Discriminant definition math. In mathematics the discriminant of a polynomial is a quantity that depends on the coefficients and determines various properties of the roots the discriminant of a polynomial is generally defined in terms of a polynomial function of its coefficients. Virtual nerd s patent pending tutorial system provides in context information hints and links to supporting tutorials synchronized with videos each 3 to 7 minutes long. These unique features make virtual nerd a viable alternative to private tutoring.

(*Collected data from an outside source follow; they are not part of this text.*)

/-- **MARGIN, OFFSET NESTING**: the translated point `x + n·v` (`|v|_∞ ≤ V ≤ e`, label radius of `x` `≤ R`) centred in
`C_t`, `R + V + r ≤ t`, has label margin `≥ r` for the nesting `C_t ⊂ C_{t+e}` with offset `e·1 − v`. [cite: Balaban1983Higgs3, (2.5) p.424] -/
theorem margin_ctr_shift {n : ℕ} (hn : 1 ≤ n) {R V r t : ℕ} (ht : R + V + r ≤ t) (e : ℕ) {v : Fin (d + 1) → ℤ}
    (hvV : ∀ i, |v i| ≤ (V : ℤ)) (hve : ∀ i, |v i| ≤ (e : ℤ)) {x : Fin (d + 1) → ℤ} (hx : LabRad n R x)
    (hmem : ctr n t (x + fun i => (n : ℤ) * v i) ∈ boxDom (fun i => n * cubeM (d := d) t i)) :
    Margin n (fits_cube_shift t e hve) r ⟨ctr n t (x + fun i => (n : ℤ) * v i), hmem⟩ := by
  intro y hy
  have hn0 : (0 : ℤ) < n := by exact_mod_cast hn
  have hlab : blk n (emb ((fits_cube_shift (d := d) t e hve).scale n) ⟨ctr n t (x + fun i => (n : ℤ) * v i), hmem⟩).1
      = blk n x + fun _ => ((t : ℤ) + e) := by
    rw [emb_ctr_shift t e hve hmem (ctr_add_mem_shift t e hve hmem)]
    show blk n (ctr n (t + e) x) = _
    rw [blk_ctr hn]; push_cast; rfl
  have hy0 := (mem_boxDom.1 y.2)
  have hy' : ∃ i, y.1 i < (n : ℤ) * ((e : ℤ) - v i) ∨ (n : ℤ) * (2 * t + 1 + ((e : ℤ) - v i)) ≤ y.1 i := by
    by_contra hcon
    apply hy
    rw [mem_boxDom]
    intro i
    have hi : ¬ (y.1 i < (n : ℤ) * ((e : ℤ) - v i) ∨ (n : ℤ) * (2 * t + 1 + ((e : ℤ) - v i)) ≤ y.1 i) :=
      fun h => hcon ⟨i, h⟩
    rw [not_or, not_lt, not_le] at hi
    refine ⟨by simp only [Pi.sub_apply]; linarith, ?_⟩
    simp only [Pi.sub_apply, cubeM]; push_cast; linarith
  obtain ⟨i, hi⟩ := hy'
  have hxi := abs_le.1 (hx i)
  simp only [blk] at hxi
  have hvi := abs_le.1 (hvV i)
  have hRt : (R : ℤ) + V + r ≤ t := by exact_mod_cast ht
  have key : (r : ℤ) + 1 ≤
      |(blk n (emb ((fits_cube_shift (d := d) t e hve).scale n) ⟨ctr n t (x + fun i => (n : ℤ) * v i), hmem⟩).1
        - blk n y.1) i| := by
    rw [hlab]
    simp only [Pi.sub_apply, Pi.add_apply]
    rcases hi with hi | hi
    · have h1 : y.1 i / n < (e : ℤ) - v i := (Int.ediv_lt_iff_lt_mul hn0).2 (by linarith)
      rw [abs_of_nonneg (by unfold blk; linarith)]
      unfold blk; linarith
    · have h1 : 2 * (t : ℤ) + 1 + ((e : ℤ) - v i) ≤ y.1 i / n := (Int.le_ediv_iff_mul_le hn0).2 (by linarith)
      rw [abs_of_nonpos (by unfold blk; linarith)]
      unfold blk; linarith
  have := le_supNorm_of_coord i key
  push_cast at this
  exact this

The discriminant of an equation gives an idea of the number of roots and the nature of roots of the equation.
In algebra the discriminant of a polynomial is a function of its coefficients which gives information about the nature of its roots. If discriminant d is equal to 0 then the equation has one real solution. Freebase 0 00 0 votes rate this definition. The discriminant is easy to find when you look at the quadratic formula the quadratic formula is the equation you use to find the solutions to quadratic equations.

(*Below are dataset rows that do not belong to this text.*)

import Summits.HubbardSuperconductivity.HubbardSuperconductivity.Theorems.AnisotropyChordTransferFibre3Hole2Quarter

/-!
# Route `AnisotropyChord` / H0 rotor rung: HOLE₂(.75) at `L = 35` — kernel facts, part c (43 of the 170 `D₄`-classes)

KERNEL FACT for the twice-punctured `35 × 35` torus (zero data): the quarter-table interval Birman–Schwinger checker `Hole2.checkRepsQ`
(`…Fibre3Hole2Quarter`) accepts the listed separations at the certified constant `g_35 ≥ ¾ε₁(35)`, by ONE `decide +kernel`
(`maxHeartbeats 400000` pre-budgeted: the quarter Green table alone is ¾L³ interval operations, recomputed in each part).  The parts are
glued in `…Hole2L35` and turned into `TwoHoleGap 35 (3/4·eps1 35)` by `Hole2.twoHoleGap_of_checkRepsQ_repList` (`…Fibre3Hole2Cover`).
`L = 35` lies just above the FIN range `9 ≤ L ≤ 32` (`…Hole2FinRange`); HOLE₂ per `L` is needed in the analytic regime as well.
Prover seat `hubbard-h0-rotor-p3` g3; helper for stmt-HubbardSuperconductivity-19089 (`--supports`, helper class).
WHAT THIS IS NOT: nothing here proves superconductivity in the Hubbard model (rotor TARGET as worded stays FALSE, g15 verdict);
kernel facts for ONE input (HOLE₂(.75) at one `L`) of ONE conditional reduction (rung 19089). Tree imports only; no sorry, no `native_decide`.
-/

set_option linter.dupNamespace false
set_option autoImplicit false

namespace Summit.HubbardSuperconductivity.HubbardSuperconductivity.Theorems.AnisotropyChord.Transfer.Fibre3

namespace Hole2

/-- `D₄`-representatives of the nonzero separations of the `35 × 35` torus, part c. [folklore] -/
def reps35c : List (ℕ × ℕ) := [(12, 9), (12, 10), (12, 11), (12, 12), (13, 0), (13, 1), (13, 2), (13, 3), (13, 4), (13, 5), (13, 6), (13, 7), (13, 8), (13, 9), (13, 10), (13, 11), (13, 12), (13, 13), (14, 0), (14, 1), (14, 2), (14, 3), (14, 4), (14, 5), (14, 6), (14, 7), (14, 8), (14, 9), (14, 10), (14, 11), (14, 12), (14, 13), (14, 14), (15, 0), (15, 1), (15, 2), (15, 3), (15, 4), (15, 5), (15, 6), (15, 7), (15, 8), (15, 9)]

set_option maxHeartbeats 400000 in
/-- kernel fact: part c passes the quarter-table interval Birman–Schwinger test at `g_35 ≥ ¾ε₁(35)`. [folklore] -/
theorem checkRepsQ_35c : checkRepsQ 35 reps35c = true := by
  decide +kernel

end Hole2

end Summit.HubbardSuperconductivity.HubbardSuperconductivity.Theorems.AnisotropyChord.Transfer.Fibre3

Learn definition of discriminant solved examples formula and properties. Make your child a math thinker the cuemath way. Illustrated definition of discriminant. D b 2 4ac.
If ax 2 bx c 0 is a quadratic equation then the discriminant of the equation i e. The expression bsup2sup minus 4ac used when solving quadratic equations. The discriminant is the part of the quadratic formula underneath the square root symbol. In the case of a quadratic equation ax 2 bx c 0 the discriminant is b 2 4ac.
In this non linear system users are free to take whatever path through the material best serves their needs. If ax 2 bx c 0 is a quadratic equation discriminant d b2 4ac. Discriminant in mathematics a parameter of an object or system calculated as an aid to its classification or solution. The discriminant tells us whether there are two solutions one solution or no solutions.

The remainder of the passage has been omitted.